Reproduce exactly the final portion of the data: every line from the one containing "extends to continuous" through the last line, inclusive.
Start of RECORD EXCERPTS
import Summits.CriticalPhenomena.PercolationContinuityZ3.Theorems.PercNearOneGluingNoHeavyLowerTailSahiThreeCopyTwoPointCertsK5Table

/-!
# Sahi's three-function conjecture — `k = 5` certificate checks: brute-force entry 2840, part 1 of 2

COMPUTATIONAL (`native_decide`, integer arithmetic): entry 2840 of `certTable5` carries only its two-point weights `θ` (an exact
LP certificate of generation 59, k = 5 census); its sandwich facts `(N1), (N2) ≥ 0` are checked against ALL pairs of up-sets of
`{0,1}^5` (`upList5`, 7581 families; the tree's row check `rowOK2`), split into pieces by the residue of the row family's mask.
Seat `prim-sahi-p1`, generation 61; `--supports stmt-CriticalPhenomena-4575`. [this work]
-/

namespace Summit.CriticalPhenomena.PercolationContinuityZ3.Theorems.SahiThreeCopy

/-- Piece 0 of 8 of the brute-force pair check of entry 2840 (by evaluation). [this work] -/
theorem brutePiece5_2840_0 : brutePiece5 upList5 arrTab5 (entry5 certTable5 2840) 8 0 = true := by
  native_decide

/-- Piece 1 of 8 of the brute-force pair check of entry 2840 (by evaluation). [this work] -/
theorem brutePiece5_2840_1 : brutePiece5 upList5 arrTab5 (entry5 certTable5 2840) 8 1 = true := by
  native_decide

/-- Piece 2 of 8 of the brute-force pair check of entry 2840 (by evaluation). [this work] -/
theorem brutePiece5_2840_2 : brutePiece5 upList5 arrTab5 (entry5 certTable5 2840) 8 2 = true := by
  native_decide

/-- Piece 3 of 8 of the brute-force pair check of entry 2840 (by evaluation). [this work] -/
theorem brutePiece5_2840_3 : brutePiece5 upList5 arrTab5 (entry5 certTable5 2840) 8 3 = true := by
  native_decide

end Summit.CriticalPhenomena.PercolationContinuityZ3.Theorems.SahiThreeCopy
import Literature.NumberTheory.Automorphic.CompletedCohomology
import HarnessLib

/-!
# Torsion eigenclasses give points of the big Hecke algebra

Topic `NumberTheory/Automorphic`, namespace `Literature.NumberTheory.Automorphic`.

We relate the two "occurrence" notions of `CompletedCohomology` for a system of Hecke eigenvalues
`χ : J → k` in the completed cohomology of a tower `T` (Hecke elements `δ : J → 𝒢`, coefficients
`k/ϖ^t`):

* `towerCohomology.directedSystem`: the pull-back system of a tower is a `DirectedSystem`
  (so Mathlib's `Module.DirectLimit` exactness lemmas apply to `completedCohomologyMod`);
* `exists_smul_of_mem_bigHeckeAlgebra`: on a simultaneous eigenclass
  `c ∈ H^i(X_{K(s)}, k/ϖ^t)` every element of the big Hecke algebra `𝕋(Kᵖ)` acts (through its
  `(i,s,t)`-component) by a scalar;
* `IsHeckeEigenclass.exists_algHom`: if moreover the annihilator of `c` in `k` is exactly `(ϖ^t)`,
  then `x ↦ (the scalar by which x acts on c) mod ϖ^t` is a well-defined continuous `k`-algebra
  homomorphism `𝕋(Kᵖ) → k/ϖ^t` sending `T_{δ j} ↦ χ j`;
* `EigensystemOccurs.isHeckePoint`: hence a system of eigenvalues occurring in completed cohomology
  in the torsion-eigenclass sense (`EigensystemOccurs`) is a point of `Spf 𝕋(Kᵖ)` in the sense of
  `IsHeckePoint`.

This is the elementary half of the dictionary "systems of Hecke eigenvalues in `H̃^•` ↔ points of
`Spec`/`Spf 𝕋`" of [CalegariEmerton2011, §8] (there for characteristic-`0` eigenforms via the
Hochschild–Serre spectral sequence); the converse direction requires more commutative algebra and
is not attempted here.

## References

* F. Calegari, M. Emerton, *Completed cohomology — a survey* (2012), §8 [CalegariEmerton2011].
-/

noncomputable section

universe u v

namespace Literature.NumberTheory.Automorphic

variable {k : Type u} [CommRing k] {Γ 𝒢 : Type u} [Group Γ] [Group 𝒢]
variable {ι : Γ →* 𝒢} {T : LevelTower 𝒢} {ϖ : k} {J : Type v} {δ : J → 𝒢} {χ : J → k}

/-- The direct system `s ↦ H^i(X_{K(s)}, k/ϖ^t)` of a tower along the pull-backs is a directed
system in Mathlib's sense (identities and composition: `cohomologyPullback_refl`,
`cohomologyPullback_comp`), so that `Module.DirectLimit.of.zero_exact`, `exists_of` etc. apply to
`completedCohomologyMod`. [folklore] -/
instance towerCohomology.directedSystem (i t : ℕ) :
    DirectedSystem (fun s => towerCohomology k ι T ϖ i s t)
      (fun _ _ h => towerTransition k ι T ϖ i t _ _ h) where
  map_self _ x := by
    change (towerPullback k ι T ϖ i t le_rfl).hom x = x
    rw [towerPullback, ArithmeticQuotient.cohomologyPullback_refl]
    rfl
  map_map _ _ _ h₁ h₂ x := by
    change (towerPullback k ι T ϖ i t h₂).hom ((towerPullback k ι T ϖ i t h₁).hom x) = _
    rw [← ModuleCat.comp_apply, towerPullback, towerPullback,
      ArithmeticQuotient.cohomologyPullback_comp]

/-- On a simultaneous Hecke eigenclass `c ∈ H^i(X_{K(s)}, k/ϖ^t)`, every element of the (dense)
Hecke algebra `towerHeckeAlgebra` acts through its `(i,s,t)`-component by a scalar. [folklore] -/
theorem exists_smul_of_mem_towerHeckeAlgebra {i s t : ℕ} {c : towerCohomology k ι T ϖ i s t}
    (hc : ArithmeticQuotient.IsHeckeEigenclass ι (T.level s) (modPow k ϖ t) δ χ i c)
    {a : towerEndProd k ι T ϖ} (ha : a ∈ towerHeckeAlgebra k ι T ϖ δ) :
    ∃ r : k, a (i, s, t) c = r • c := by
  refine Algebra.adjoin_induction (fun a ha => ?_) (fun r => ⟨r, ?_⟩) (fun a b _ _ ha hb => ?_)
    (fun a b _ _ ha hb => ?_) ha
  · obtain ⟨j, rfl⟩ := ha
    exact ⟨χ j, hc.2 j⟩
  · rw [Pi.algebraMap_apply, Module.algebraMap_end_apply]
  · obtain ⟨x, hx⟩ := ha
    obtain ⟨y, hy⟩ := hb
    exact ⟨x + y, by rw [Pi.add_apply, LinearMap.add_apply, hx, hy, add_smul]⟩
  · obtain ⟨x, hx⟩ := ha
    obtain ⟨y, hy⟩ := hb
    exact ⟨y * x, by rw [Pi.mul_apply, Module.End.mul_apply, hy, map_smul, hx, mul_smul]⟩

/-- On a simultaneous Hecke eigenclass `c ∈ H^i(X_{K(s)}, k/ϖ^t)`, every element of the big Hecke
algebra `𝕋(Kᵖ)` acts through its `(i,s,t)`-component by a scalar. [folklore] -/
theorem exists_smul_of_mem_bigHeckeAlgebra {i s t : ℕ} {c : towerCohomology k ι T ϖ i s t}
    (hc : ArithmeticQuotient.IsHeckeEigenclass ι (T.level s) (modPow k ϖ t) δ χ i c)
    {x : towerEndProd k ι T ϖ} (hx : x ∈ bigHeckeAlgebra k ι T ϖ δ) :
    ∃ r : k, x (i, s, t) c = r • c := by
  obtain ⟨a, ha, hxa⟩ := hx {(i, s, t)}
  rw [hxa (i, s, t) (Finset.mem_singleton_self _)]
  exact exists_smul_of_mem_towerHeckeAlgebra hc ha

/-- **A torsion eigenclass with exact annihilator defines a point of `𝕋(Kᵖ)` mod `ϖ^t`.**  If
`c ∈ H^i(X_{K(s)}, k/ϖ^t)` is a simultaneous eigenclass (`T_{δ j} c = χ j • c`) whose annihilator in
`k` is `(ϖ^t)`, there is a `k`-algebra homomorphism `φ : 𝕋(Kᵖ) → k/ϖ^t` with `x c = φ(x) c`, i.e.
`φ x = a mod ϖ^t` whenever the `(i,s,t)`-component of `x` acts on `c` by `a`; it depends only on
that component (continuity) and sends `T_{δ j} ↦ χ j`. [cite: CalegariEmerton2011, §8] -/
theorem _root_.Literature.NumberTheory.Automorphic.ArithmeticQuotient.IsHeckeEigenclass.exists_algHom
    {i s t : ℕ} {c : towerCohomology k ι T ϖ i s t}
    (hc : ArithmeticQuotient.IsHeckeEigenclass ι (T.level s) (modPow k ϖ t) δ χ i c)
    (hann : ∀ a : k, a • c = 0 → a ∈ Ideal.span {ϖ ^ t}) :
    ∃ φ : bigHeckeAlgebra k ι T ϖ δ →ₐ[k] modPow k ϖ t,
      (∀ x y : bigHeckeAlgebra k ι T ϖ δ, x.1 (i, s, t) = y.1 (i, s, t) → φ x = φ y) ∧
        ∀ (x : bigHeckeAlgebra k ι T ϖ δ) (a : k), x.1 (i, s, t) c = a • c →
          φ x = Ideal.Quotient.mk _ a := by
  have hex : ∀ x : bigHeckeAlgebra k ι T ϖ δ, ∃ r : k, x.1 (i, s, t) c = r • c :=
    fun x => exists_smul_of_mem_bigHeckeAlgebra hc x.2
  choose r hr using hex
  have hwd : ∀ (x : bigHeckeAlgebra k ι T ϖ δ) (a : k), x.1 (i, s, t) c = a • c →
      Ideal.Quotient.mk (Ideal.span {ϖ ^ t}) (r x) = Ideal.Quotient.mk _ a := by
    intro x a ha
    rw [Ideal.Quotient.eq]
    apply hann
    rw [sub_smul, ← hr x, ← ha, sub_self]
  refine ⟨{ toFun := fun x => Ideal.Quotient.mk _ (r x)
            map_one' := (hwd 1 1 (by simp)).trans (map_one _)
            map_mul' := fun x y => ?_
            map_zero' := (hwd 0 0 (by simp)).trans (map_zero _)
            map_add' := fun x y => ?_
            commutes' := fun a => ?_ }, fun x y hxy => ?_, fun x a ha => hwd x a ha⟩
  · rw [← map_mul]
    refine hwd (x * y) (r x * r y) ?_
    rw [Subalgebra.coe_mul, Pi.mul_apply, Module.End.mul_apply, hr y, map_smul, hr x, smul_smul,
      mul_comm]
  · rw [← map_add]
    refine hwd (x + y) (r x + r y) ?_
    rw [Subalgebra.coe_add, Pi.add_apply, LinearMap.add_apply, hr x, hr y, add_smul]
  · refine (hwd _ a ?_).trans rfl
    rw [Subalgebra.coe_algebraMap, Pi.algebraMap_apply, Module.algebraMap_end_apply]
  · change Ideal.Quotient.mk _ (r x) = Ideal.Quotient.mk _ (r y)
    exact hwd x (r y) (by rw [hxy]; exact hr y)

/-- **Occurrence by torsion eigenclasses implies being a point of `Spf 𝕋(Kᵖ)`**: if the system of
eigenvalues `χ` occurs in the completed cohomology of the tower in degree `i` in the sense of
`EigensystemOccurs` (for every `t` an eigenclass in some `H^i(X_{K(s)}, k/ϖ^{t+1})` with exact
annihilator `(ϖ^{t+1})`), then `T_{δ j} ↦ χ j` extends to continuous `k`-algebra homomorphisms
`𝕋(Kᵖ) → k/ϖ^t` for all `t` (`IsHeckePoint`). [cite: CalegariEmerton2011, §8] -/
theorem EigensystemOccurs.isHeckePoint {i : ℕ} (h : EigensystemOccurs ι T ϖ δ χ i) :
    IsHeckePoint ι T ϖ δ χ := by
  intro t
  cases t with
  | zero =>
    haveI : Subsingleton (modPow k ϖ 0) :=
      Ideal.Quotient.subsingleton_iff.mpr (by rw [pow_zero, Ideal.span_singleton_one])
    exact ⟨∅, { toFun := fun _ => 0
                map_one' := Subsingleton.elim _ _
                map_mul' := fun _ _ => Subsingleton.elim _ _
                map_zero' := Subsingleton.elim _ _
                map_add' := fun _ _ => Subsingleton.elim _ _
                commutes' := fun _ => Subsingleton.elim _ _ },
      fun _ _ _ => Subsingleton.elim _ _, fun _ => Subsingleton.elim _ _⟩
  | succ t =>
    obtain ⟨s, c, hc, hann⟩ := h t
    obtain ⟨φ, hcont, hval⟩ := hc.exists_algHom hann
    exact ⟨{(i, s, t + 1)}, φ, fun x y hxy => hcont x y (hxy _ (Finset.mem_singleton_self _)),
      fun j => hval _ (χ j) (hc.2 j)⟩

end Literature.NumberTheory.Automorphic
End of RECORD EXCERPTS
*OUTPUT BELOW*
annihilator `(ϖ^{t+1})`), then `T_{δ j} ↦ χ j` extends to continuous `k`-algebra homomorphisms
`𝕋(Kᵖ) → k/ϖ^t` for all `t` (`IsHeckePoint`). [cite: CalegariEmerton2011, §8] -/
theorem EigensystemOccurs.isHeckePoint {i : ℕ} (h : EigensystemOccurs ι T ϖ δ χ i) :
    IsHeckePoint ι T ϖ δ χ := by
  intro t
  cases t with
  | zero =>
    haveI : Subsingleton (modPow k ϖ 0) :=
      Ideal.Quotient.subsingleton_iff.mpr (by rw [pow_zero, Ideal.span_singleton_one])
    exact ⟨∅, { toFun := fun _ => 0
                map_one' := Subsingleton.elim _ _
                map_mul' := fun _ _ => Subsingleton.elim _ _
                map_zero' := Subsingleton.elim _ _
                map_add' := fun _ _ => Subsingleton.elim _ _
                commutes' := fun _ => Subsingleton.elim _ _ },
      fun _ _ _ => Subsingleton.elim _ _, fun _ => Subsingleton.elim _ _⟩
  | succ t =>
    obtain ⟨s, c, hc, hann⟩ := h t
    obtain ⟨φ, hcont, hval⟩ := hc.exists_algHom hann
    exact ⟨{(i, s, t + 1)}, φ, fun x y hxy => hcont x y (hxy _ (Finset.mem_singleton_self _)),
      fun j => hval _ (χ j) (hc.2 j)⟩

end Literature.NumberTheory.Automorphic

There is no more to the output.